Do not know if this mail got lost in between or no one noticed it!
On Thu, 2010-12-23 at 11:05 +0530, Sushant Sinha wrote:
Just a reminder that this patch is discussing how to break url, emails
etc into its components.
>
> On Mon, Oct 4, 2010 at 3:54 AM, Tom Lane <tgl@sss.pgh.pa.us> wrote:
> [ sorry for not responding on this sooner, it's been hectic
> the last
> couple weeks ]
>
> Sushant Sinha <sushant354@gmail.com> writes:
>
> >> I looked at this patch a bit. I'm fairly unhappy that it
> seems to be
> >> inventing a brand new mechanism to do something the ts
> parser can
> >> already do. Why didn't you code the url-part mechanism
> using the
> >> existing support for compound words?
>
> > I am not familiar with compound word implementation and so I
> am not sure
> > how to split a url with compound word support. I looked into
> the
> > documentation for compound words and that does not say much
> about how to
> > identify components of a token.
>
>
> IIRC, the way that that works is associated with pushing a
> sub-state
> of the state machine in order to scan each compound-word
> part. I don't
> have the details in my head anymore, though I recall having
> traced
> through it in the past. Look at the state machine actions
> that are
> associated with producing the compound word tokens and
> sub-tokens.
>
I did look around for compound word support in postgres. In particular,
I read the documentation and code in tsearch/spell.c that seems to
implement the compound word support.
So in my understanding the way it works is:
1. Specify a dictionary of words in which each word will have applicable
prefix/suffix flags
2. Specify a flag file that provides prefix/suffix operations on those
flags
3. flag z indicates that a word in the dictionary can participate in
compound word splitting
4. When a token matches words specified in the dictionary (after
applying affix/suffix operations), the matching words are emitted as
sub-words of the token (i.e., compound word)
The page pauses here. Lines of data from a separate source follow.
import Mathlib
import Summits.ResolutionOfSingularities.ResolutionOfSingularities.Theorems.WeightedInvariantLocalWeightedDropNCResRegimeTransport
import Summits.ResolutionOfSingularities.ResolutionOfSingularities.Theorems.WeightedInvariantLocalWeightedDropTOT2E1Step

/-!
# `LocalWeightedDrop`, TOT2-LINE inner S-ASM (3b): DIRECTRIX TRANSPORT AND THE LETTER-REGIME READ-OUT for the point move in ANY legal
# letter-straightening coordinates (the moves of a presented state are played in the presenting coordinates `Θ`)

Crux item stmt-ResolutionOfSingularities-8899 `WeightedInvariant.LocalWeightedDrop` (route `ResolutionOfSingularities/WeightedInvariant`), ENGINE
skeleton v33 (35b29332b4d99231), registered stubs `stub_regimeLetter` (L) / `stub_regimePresented` (P); TOT2-LINE v1.3 §3 (L)
(`L/res-L1-w43-lead-1/g5/TOT2-LINE-v1.3.md`, lead-1 CYCLE REPORT #1 17:0xZ).  [OURS · L1 W4.3 · chain w43 · seat res-L1-w43-lead-1 gen 5; def-free;
part (3) (`…NCResRegimeTransport`, identity move) redone for a B-permissible POINT move `(Φ, 𝟙)`: the dirform of `Φ^* f` is `(lin Φ)ᵀ ℓ`
(res-type-056's `TOT2E1.initEval_subst_legal`), a straightened letter `x_l = u · x_{l′}` transports `e_l` to `u(0) · e_{l′}`; the near-point
machinery is res-L1-w43-stub-3's, on res-L1-w43-stub-1's S-SET transform.  Nothing here is a statement of any manuscript; AI-produced, gate-checked,
weaker than expert review.]

* `not_hCol_of_isDirForm` — (three letters) a directrix form has two independent vectors in its kernel: `IsDirForm ⇒ ¬ HCol`;
* `initEval_substF_of_isDirForm` — the degree-`c` form of `Φ^* f` is `λ·((ℓ ᵥ* M)·v)^c`, `M = lin Φ`;
* `vecMul_ne_zero_of_isUnit_det` — `ℓ ᵥ* M ≠ 0` for `ℓ ≠ 0`, `det M` a unit;
* `row_linMat_of_straight` — a straightened letter: `Φ l = u · X l′ ⇒ (M l j) = u(0)·[j = l′]`, so `e_l ᵥ* M = u(0) · e_{l′}`;
* **`Decoration.tail_dirForm_transform_legal`** — at a same-order answer `(c, i)` of the B-permissible point move `(Φ, 𝟙)` from a state with empty
  history and dirform `ℓ`, every dirform `L` of the transform has tail proportional to the transported `ℓ ᵥ* M`;
* `Decoration.vecMul_dot_eq_zero_of_near` — `(ℓ ᵥ* M) · c = 0` at such an answer;
* **`Decoration.letterDir_or_badDir_transform_legal`**, **`Decoration.letter_exit_legal`** — (L)-exit through `Φ`: from `LetterDir δ l` the transform is
  `LetterDir` for the re-indexed straightened letter (when the new dirform has no `s`-component) or `BadDir`; three-letter form with the apex column.
-/

set_option linter.dupNamespace false -- mandated namespace of this single-conjunct summit

noncomputable section

namespace Summit.ResolutionOfSingularities.ResolutionOfSingularities.Theorems

open Literature.AlgebraicGeometry.Resolution

namespace TameFourTupleDrop

open MvPowerSeries TOT2Near

variable {k : Type} [Field k] {m : ℕ}

namespace Decoration

/-! ## A directrix form is outside the apex column (three letters) -/

/-- **`IsDirForm ⇒ ¬ HCol`** (three letters): the kernel of a non-zero linear form on `k³` contains two linearly independent vectors, both invariance
vectors of the degree-`c` form `λ·(ℓ·v)^c`. -/
theorem not_hCol_of_isDirForm {δ : Decoration k 2} {ℓ : Fin (2 + 1) → k} (hℓ : δ.IsDirForm ℓ) : ¬ δ.HCol := by
  intro hcol
  have hℓ0 : ℓ ≠ 0 := hℓ.1
  -- two kernel vectors built from a non-zero coordinate of `ℓ`
  obtain ⟨a, ha⟩ : ∃ a, ℓ a ≠ 0 := by
    by_contra hall; push Not at hall; exact hℓ0 (funext hall)
  -- the two other indices
  obtain ⟨b, hb⟩ : ∃ b : Fin (2 + 1), b ≠ a := ⟨a + 1, by
    intro h; have := congrArg Fin.val h; simp [Fin.val_add] at this; omega⟩
  obtain ⟨c', hc'a, hc'b⟩ : ∃ c' : Fin (2 + 1), c' ≠ a ∧ c' ≠ b := by
    have : ∀ x y : Fin 3, ∃ z : Fin 3, z ≠ x ∧ z ≠ y := by decide
    exact this a b
  -- `v₁ = ℓ_a e_b − ℓ_b e_a`, `v₂ = ℓ_a e_c − ℓ_c e_a`
  set v₁ : Fin (2 + 1) → k := Pi.single b (ℓ a) - Pi.single a (ℓ b) with hv₁
  set v₂ : Fin (2 + 1) → k := Pi.single c' (ℓ a) - Pi.single a (ℓ c') with hv₂
  have hk₁ : dotProduct ℓ v₁ = 0 := by
    rw [hv₁, dotProduct_sub, dotProduct_single, dotProduct_single]; ring
  have hk₂ : dotProduct ℓ v₂ = 0 := by
    rw [hv₂, dotProduct_sub, dotProduct_single, dotProduct_single]; ring
  obtain ⟨α, β, hαβ, hrel⟩ := hcol v₁ v₂ (isInv_of_isDirForm hℓ hk₁) (isInv_of_isDirForm hℓ hk₂)
  -- read the relation at the coordinates `b` and `c'`
  have hb' := congr_fun hrel b
  have hc'' := congr_fun hrel c'
  simp only [hv₁, hv₂, Pi.add_apply, Pi.smul_apply, Pi.sub_apply, Pi.single_eq_same, Pi.single_eq_of_ne hb, Pi.single_eq_of_ne hc'b.symm,
    Pi.single_eq_of_ne hc'b, Pi.single_eq_of_ne hc'a, smul_eq_mul, Pi.zero_apply, sub_zero, mul_zero, add_zero,
    zero_add] at hb' hc''
  rcases hαβ with hα | hβ
  · exact hα ((mul_eq_zero.mp hb').resolve_right ha)
  · exact hβ ((mul_eq_zero.mp hc'').resolve_right ha)

/-! ## The dirform of `Φ^* f` and of straightened letters -/

variable {b : MvPowerSeries (Fin (m + 1)) k} {δ : Decoration k m} {Φ : Fin (m + 1) → MvPowerSeries (Fin (m + 1)) k}
  {c : Fin (m + 1) → k} {i : Fin (m + 1)}

/-- **THE DEGREE-`c` FORM OF `Φ^* f`** for a state with empty history and dirform `ℓ`: `λ · ((ℓ ᵥ* M) · v)^c` with `M = lin Φ`. -/
theorem initEval_substF_of_isDirForm (hadm : Admissible b δ) (hO : δ.O = ∅) {ℓ : Fin (m + 1) → k} (hℓ : δ.IsDirForm ℓ)
    (hmv : IsCountMove Φ (fun _ => 1)) :
    ∃ la : k, la ≠ 0 ∧ ∀ v : Fin (m + 1) → k, CobordantChart.initEval (fun _ : Fin (m + 1) => 1) v δ.o (subst Φ δ.f) =
      la * dotProduct (Matrix.vecMul ℓ (Matrix.of fun a j : Fin (m + 1) => coeff (Finsupp.single j 1) (Φ a))) v ^ δ.o := by
  obtain ⟨-, la, hla, hcone⟩ := hℓ
  rw [c_eq_o_of_O_eq_empty hO, totalO_eq_f_of_O_eq_empty hO] at hcone
  have hf : δ.f ≠ 0 := hadm.2.1.ne_zero
  have hford : δ.f.order = δ.o := by
    have hfin : δ.f.order ≠ ⊤ := by rw [ne_eq, order_eq_top_iff]; exact hf
    rw [Decoration.o, ENat.coe_toNat hfin]
  refine ⟨la, hla, fun v => ?_⟩
  rw [TOT2E1.initEval_subst_legal Φ hmv.1 hmv.2.1 δ.f hford v, hcone, Matrix.dotProduct_mulVec]

/-- `ℓ ᵥ* M ≠ 0` for `ℓ ≠ 0` and `det M` a unit. -/
theorem vecMul_ne_zero_of_isUnit_det {n : ℕ} {M : Matrix (Fin n) (Fin n) k} (hM : IsUnit M.det) {ℓ : Fin n → k} (hℓ : ℓ ≠ 0) :
    Matrix.vecMul ℓ M ≠ 0 := by
  intro h0
  apply hℓ
  have h := congrArg (fun w => Matrix.vecMul w M⁻¹) h0
  simp only [Matrix.vecMul_vecMul, Matrix.mul_nonsing_inv _ hM, Matrix.vecMul_one, Matrix.zero_vecMul] at h
  exact h
import Summits.RiemannHypothesis.RiemannHypothesis.Theorems.MotivicDoorFfSparseWalk

/-!
# Motivic door, function-field side (C)(i), part 7c: SPARSE LAG SETS — residue classes of lags above the handover
(pub-rhdoor seat ff-1.  HONEST FRAMING: lottery ticket at the motivic door; RH probability negligible; consolation
prizes are real: a new semi-local Weil-positivity theorem, or a located gap in the Connes–Consani programme, plus the
ff-door theorem.  No claim about `ζ`; "RH(q,h)" is `|α| = √q` for the complex roots of ONE integer polynomial `h`.)

Parts 7a–7b settled the lag sets inside `[0, g]` (only the full set `{1, …, g}` decides RH at dimension `g`).  Above
the handover POSITION matters through DIVISIBILITY: the roots of `x^k - c` have vanishing power sums at every
exponent `k ∤ n`, so honest data assembled from such pieces are invisible to all traces `K(n)`, `k ∤ n` — and they
come in both RH-types.  `F`-trace-local readers (`F : Set ℕ`, possibly infinite; inline `hloc`) as in part 7b.
PROVED here, [folklore]:

* §6 PIECES: `s_n(roots of x^k - c) = 0` for `k ∤ n` (`powerSum_nthRoots_eq_zero`, primitive `k`-th roots of unity
  and the geometric sum); the RH-true piece `x^{2k} + q^k` (`powerSum_X_pow_add_C_eq_zero`) and the RH-false piece
  `(x^k - 1)(x^k - q^k)` (`rhFalsePiece_spec`: honest of dimension `k`, vanishing at `1`); FE IS MULTIPLICATIVE
  (`fe_mul`, through part 4's dictionary FE ⟺ roots-reciprocity ∧ `c_0 = q^g`).  Hence (`q ≥ 2`, `1 ≤ N ≤ g`,
  `N ∣ 2g`) the honest data `h⁺ = x^{2g} + q^g` (RH-true) and `h⁻ = (x^N - 1)(x^N - q^N)(x^{2(g-N)} + q^{g-N})`
  (RH-false; `(x^g - 1)(x^g - q^g)` when `N = g`) of dimension `g` have ALL power sums `s_n`, `N ∤ n`, equal to `0`
  (`exists_honest_pair_vanishing_offMultiples`).
* §7 DOOR: a trace reader reading no non-zero multiple of `N` — however many lags, wherever placed — takes the same
  value on `h⁺` and `h⁻` (`traceReader_offMultiples_undecided`) and so cannot decide RH at dimension `g`
  (`traceReader_offMultiples_not_decides`); A DECIDING LAG SET CONTAINS A NON-ZERO MULTIPLE OF EVERY `N ∈ [1, g]`
  DIVIDING `2g` (`decidingLags_contain_multiples`); THE ODD HALF OF THE TOWER IS BLIND at every dimension `g ≥ 2`
  (`oddLags_not_decides`: `x^{2g} + q^g` versus `(x^2 - 1)(x^2 - q^2)(x^{2g-4} + q^{g-2})`).

DOOR READING ((i).G, final form with parts 6, 7a, 7b).  At dimension `g`: inside the first `g` lags only `{1, …, g}`
certifies RH (7b); in general a certifying lag set must meet every residue tower `N ℕ ∖ {0}`, `N ≤ g`, `N ∣ 2g` (7c),
while the `2g` lags `0, N, …, (2g-1)N` of ONE arithmetic progression always suffice (part 6, Weil criterion after base
change).  NOT CLAIMED (DATA-level remarks, not formalised): the weighted count bound "`#F + ⌊max F/2⌋ < g` ⇒ blind",
the information-theoretic stride threshold `{N, …, gN}`, and single large lags `F = {n}`, `n ≥ 2g - 2`, whose
(in)decision is a `q`-dependent diophantine question.  Nothing here is, or implies, a statement about `ζ`.
-/

set_option linter.dupNamespace false
/-- **Charge `0`: the fine overlap kernel summed over the site fibre of the column label is the coarse one at the projected row.**  For `Lf = b·L`, `β ≠ 0`, the
SAME sampled families `𝔣′`, `𝔣` at both volumes:
`Σ_{red x⃗′ = x̄} (E′_{Lf}S_{Lf})(((y₀,y⃗),(ω′,σ,+)),((x₀,x⃗′),(ω,σ,+))) = (E′_L S_L)(((y₀, red y⃗),(ω′,σ,+)),((x₀,x̄),(ω,σ,+)))`. [folklore] -/
theorem sectorOverlap_zero_periodise (hLf : Lf = b * L) {β : ℝ} (hβ : β ≠ 0)
    (𝔣' : Fin N' → MatsubaraIdx M → (Fin 2 → ℝ) → ℂ) (𝔣 : Fin N → MatsubaraIdx M → (Fin 2 → ℝ) → ℂ)
    (F'L : Fin N' → FreqMomentum L M → ℂ) (F'Lf : Fin N' → FreqMomentum Lf M → ℂ)
    (hF'L : ∀ ω i q, F'L ω (i, q) = 𝔣' ω i (latticeMomentum L q)) (hF'Lf : ∀ ω i q, F'Lf ω (i, q) = 𝔣' ω i (latticeMomentum Lf q))
    (FL : Fin N → FreqMomentum L M → ℂ) (FLf : Fin N → FreqMomentum Lf M → ℂ)
    (hFL : ∀ ω i q, FL ω (i, q) = 𝔣 ω i (latticeMomentum L q)) (hFLf : ∀ ω i q, FLf ω (i, q) = 𝔣 ω i (latticeMomentum Lf q))
    (y₀ x₀ : ImagTimeIdx M) (y : TorusSite 2 Lf) (xbar : TorusSite 2 L) (ω' : Fin N') (ω : Fin N) (σ : Fin 2) :
    ∑ x' ∈ univ.filter (fun x' : TorusSite 2 Lf => (fun i => (((x' i).val : ℕ) : ZMod L)) = xbar),
        (sectorAnalysisMatrix Lf M β F'Lf * sectorSubMatrix Lf M β FLf) ((y₀, y), ((ω', σ), 0)) ((x₀, x'), ((ω, σ), 0)) =
      (sectorAnalysisMatrix L M β F'L * sectorSubMatrix L M β FL)
        ((y₀, fun i => (((y i).val : ℕ) : ZMod L)), ((ω', σ), 0)) ((x₀, xbar), ((ω, σ), 0)) := by
  obtain ⟨ψ, hψ⟩ : ∃ ψ : MatsubaraIdx M → (Fin 2 → ℝ) → ℂ, ∀ i q', 𝔣' ω' i q' * 𝔣 ω i q' = ψ i q' := ⟨_, fun _ _ => rfl⟩
  have hfine : ∀ x' : TorusSite 2 Lf,
      (sectorAnalysisMatrix Lf M β F'Lf * sectorSubMatrix Lf M β FLf) ((y₀, y), ((ω', σ), 0)) ((x₀, x'), ((ω, σ), 0)) =
        ∑ i : MatsubaraIdx M,
          (Complex.exp (((Real.pi * (1 - 2 * M) * (((x₀ : ℕ) : ℝ) - ((y₀ : ℕ) : ℝ)) / (2 * M) : ℝ) : ℂ) * I) *
              torusChar (fun _ : Fin 1 => ((i : ℕ) : ZMod (2 * M))) (fun _ : Fin 1 => ((x₀ : ℕ) : ZMod (2 * M)) - ((y₀ : ℕ) : ZMod (2 * M)))) /
              (β : ℂ) *
            (((Lf : ℂ) ^ 2)⁻¹ * ∑ q : TorusSite 2 Lf, ψ i (latticeMomentum Lf q) * torusChar q (x' - y)) := by
    intro x'
    rw [overlapKernel_eq, Fintype.sum_prod_type, Finset.mul_sum]
    refine Finset.sum_congr rfl fun i _ => ?_
    rw [← inv_mul_sum_overlapSummand_eq hβ _ (ψ i) (x' - y)]
    congr 1
    exact Finset.sum_congr rfl fun q _ => overlapSummand_zero_eq hβ 𝔣' 𝔣 F'Lf hF'Lf FLf hFLf ω' ω y₀ x₀ y x' ψ hψ i q
  have hcoarse :
      (sectorAnalysisMatrix L M β F'L * sectorSubMatrix L M β FL)
          ((y₀, fun i => (((y i).val : ℕ) : ZMod L)), ((ω', σ), 0)) ((x₀, xbar), ((ω, σ), 0)) =
        ∑ i : MatsubaraIdx M,
          (Complex.exp (((Real.pi * (1 - 2 * M) * (((x₀ : ℕ) : ℝ) - ((y₀ : ℕ) : ℝ)) / (2 * M) : ℝ) : ℂ) * I) *
              torusChar (fun _ : Fin 1 => ((i : ℕ) : ZMod (2 * M))) (fun _ : Fin 1 => ((x₀ : ℕ) : ZMod (2 * M)) - ((y₀ : ℕ) : ZMod (2 * M)))) /
              (β : ℂ) *
            (((L : ℂ) ^ 2)⁻¹ * ∑ q : TorusSite 2 L, ψ i (latticeMomentum L q) * torusChar q (xbar - fun j => (((y j).val : ℕ) : ZMod L))) := by
    rw [overlapKernel_eq, Fintype.sum_prod_type, Finset.mul_sum]
    refine Finset.sum_congr rfl fun i _ => ?_
    rw [← inv_mul_sum_overlapSummand_eq hβ _ (ψ i) _]
    congr 1
    exact Finset.sum_congr rfl fun q _ => overlapSummand_zero_eq hβ 𝔣' 𝔣 F'L hF'L FL hFL ω' ω y₀ x₀ _ xbar ψ hψ i q
  simp_rw [hfine]
  rw [hcoarse, Finset.sum_comm]
  refine Finset.sum_congr rfl fun i _ => ?_
  rw [← Finset.mul_sum, periodise_spatialPropagator_left hLf (ψ i) y xbar]

/-- **Charge `1`: the same** (spatial character `χ_q(y⃗ − x⃗′)`, `periodise_spatialPropagator`). [folklore] -/
theorem sectorOverlap_one_periodise (hLf : Lf = b * L) {β : ℝ} (hβ : β ≠ 0)
    (𝔣' : Fin N' → MatsubaraIdx M → (Fin 2 → ℝ) → ℂ) (𝔣 : Fin N → MatsubaraIdx M → (Fin 2 → ℝ) → ℂ)
    (F'L : Fin N' → FreqMomentum L M → ℂ) (F'Lf : Fin N' → FreqMomentum Lf M → ℂ)
    (hF'L : ∀ ω i q, F'L ω (i, q) = 𝔣' ω i (latticeMomentum L q)) (hF'Lf : ∀ ω i q, F'Lf ω (i, q) = 𝔣' ω i (latticeMomentum Lf q))
    (FL : Fin N → FreqMomentum L M → ℂ) (FLf : Fin N → FreqMomentum Lf M → ℂ)
    (hFL : ∀ ω i q, FL ω (i, q) = 𝔣 ω i (latticeMomentum L q)) (hFLf : ∀ ω i q, FLf ω (i, q) = 𝔣 ω i (latticeMomentum Lf q))
    (y₀ x₀ : ImagTimeIdx M) (y : TorusSite 2 Lf) (xbar : TorusSite 2 L) (ω' : Fin N') (ω : Fin N) (σ : Fin 2) :
    ∑ x' ∈ univ.filter (fun x' : TorusSite 2 Lf => (fun i => (((x' i).val : ℕ) : ZMod L)) = xbar),
        (sectorAnalysisMatrix Lf M β F'Lf * sectorSubMatrix Lf M β FLf) ((y₀, y), ((ω', σ), 1)) ((x₀, x'), ((ω, σ), 1)) =
      (sectorAnalysisMatrix L M β F'L * sectorSubMatrix L M β FL)
        ((y₀, fun i => (((y i).val : ℕ) : ZMod L)), ((ω', σ), 1)) ((x₀, xbar), ((ω, σ), 1)) := by
  obtain ⟨ψ, hψ⟩ : ∃ ψ : MatsubaraIdx M → (Fin 2 → ℝ) → ℂ, ∀ i q', 𝔣' ω' i q' * 𝔣 ω i q' = ψ i q' := ⟨_, fun _ _ => rfl⟩
  have hfine : ∀ x' : TorusSite 2 Lf,
      (sectorAnalysisMatrix Lf M β F'Lf * sectorSubMatrix Lf M β FLf) ((y₀, y), ((ω', σ), 1)) ((x₀, x'), ((ω, σ), 1)) =
        ∑ i : MatsubaraIdx M,
          (Complex.exp (((Real.pi * (1 - 2 * M) * (((y₀ : ℕ) : ℝ) - ((x₀ : ℕ) : ℝ)) / (2 * M) : ℝ) : ℂ) * I) *
              torusChar (fun _ : Fin 1 => ((i : ℕ) : ZMod (2 * M))) (fun _ : Fin 1 => ((y₀ : ℕ) : ZMod (2 * M)) - ((x₀ : ℕ) : ZMod (2 * M)))) /
              (β : ℂ) *
            (((Lf : ℂ) ^ 2)⁻¹ * ∑ q : TorusSite 2 Lf, ψ i (latticeMomentum Lf q) * torusChar q (y - x')) := by
    intro x'
    rw [overlapKernel_eq, Fintype.sum_prod_type, Finset.mul_sum]
    refine Finset.sum_congr rfl fun i _ => ?_
    rw [← inv_mul_sum_overlapSummand_eq hβ _ (ψ i) (y - x')]
    congr 1
    exact Finset.sum_congr rfl fun q _ => overlapSummand_one_eq hβ 𝔣' 𝔣 F'Lf hF'Lf FLf hFLf ω' ω y₀ x₀ y x' ψ hψ i q
  have hcoarse :
      (sectorAnalysisMatrix L M β F'L * sectorSubMatrix L M β FL)
          ((y₀, fun i => (((y i).val : ℕ) : ZMod L)), ((ω', σ), 1)) ((x₀, xbar), ((ω, σ), 1)) =
        ∑ i : MatsubaraIdx M,
          (Complex.exp (((Real.pi * (1 - 2 * M) * (((y₀ : ℕ) : ℝ) - ((x₀ : ℕ) : ℝ)) / (2 * M) : ℝ) : ℂ) * I) *
              torusChar (fun _ : Fin 1 => ((i : ℕ) : ZMod (2 * M))) (fun _ : Fin 1 => ((y₀ : ℕ) : ZMod (2 * M)) - ((x₀ : ℕ) : ZMod (2 * M)))) /
              (β : ℂ) *
            (((L : ℂ) ^ 2)⁻¹ * ∑ q : TorusSite 2 L, ψ i (latticeMomentum L q) * torusChar q ((fun j => (((y j).val : ℕ) : ZMod L)) - xbar)) := by
    rw [overlapKernel_eq, Fintype.sum_prod_type, Finset.mul_sum]
    refine Finset.sum_congr rfl fun i _ => ?_
    rw [← inv_mul_sum_overlapSummand_eq hβ _ (ψ i) _]
    congr 1
    exact Finset.sum_congr rfl fun q _ => overlapSummand_one_eq hβ 𝔣' 𝔣 F'L hF'L FL hFL ω' ω y₀ x₀ _ xbar ψ hψ i q
  simp_rw [hfine]
  rw [hcoarse, Finset.sum_comm]
  refine Finset.sum_congr rfl fun i _ => ?_
  rw [← Finset.mul_sum, periodise_spatialPropagator hLf (ψ i) y xbar]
If my above understanding is correct, then I think it will not be
possible to implement url/email splitting using the compound word
support.
The main reason is that the compound word support requires the
"PRE-DETERMINED" dictionary of words. So to split a url/email we will
need to provide a list of *all possible* host names and user names. I do
not think that is a possibility.
Please correct me if I have mis-understood something.
-Sushant.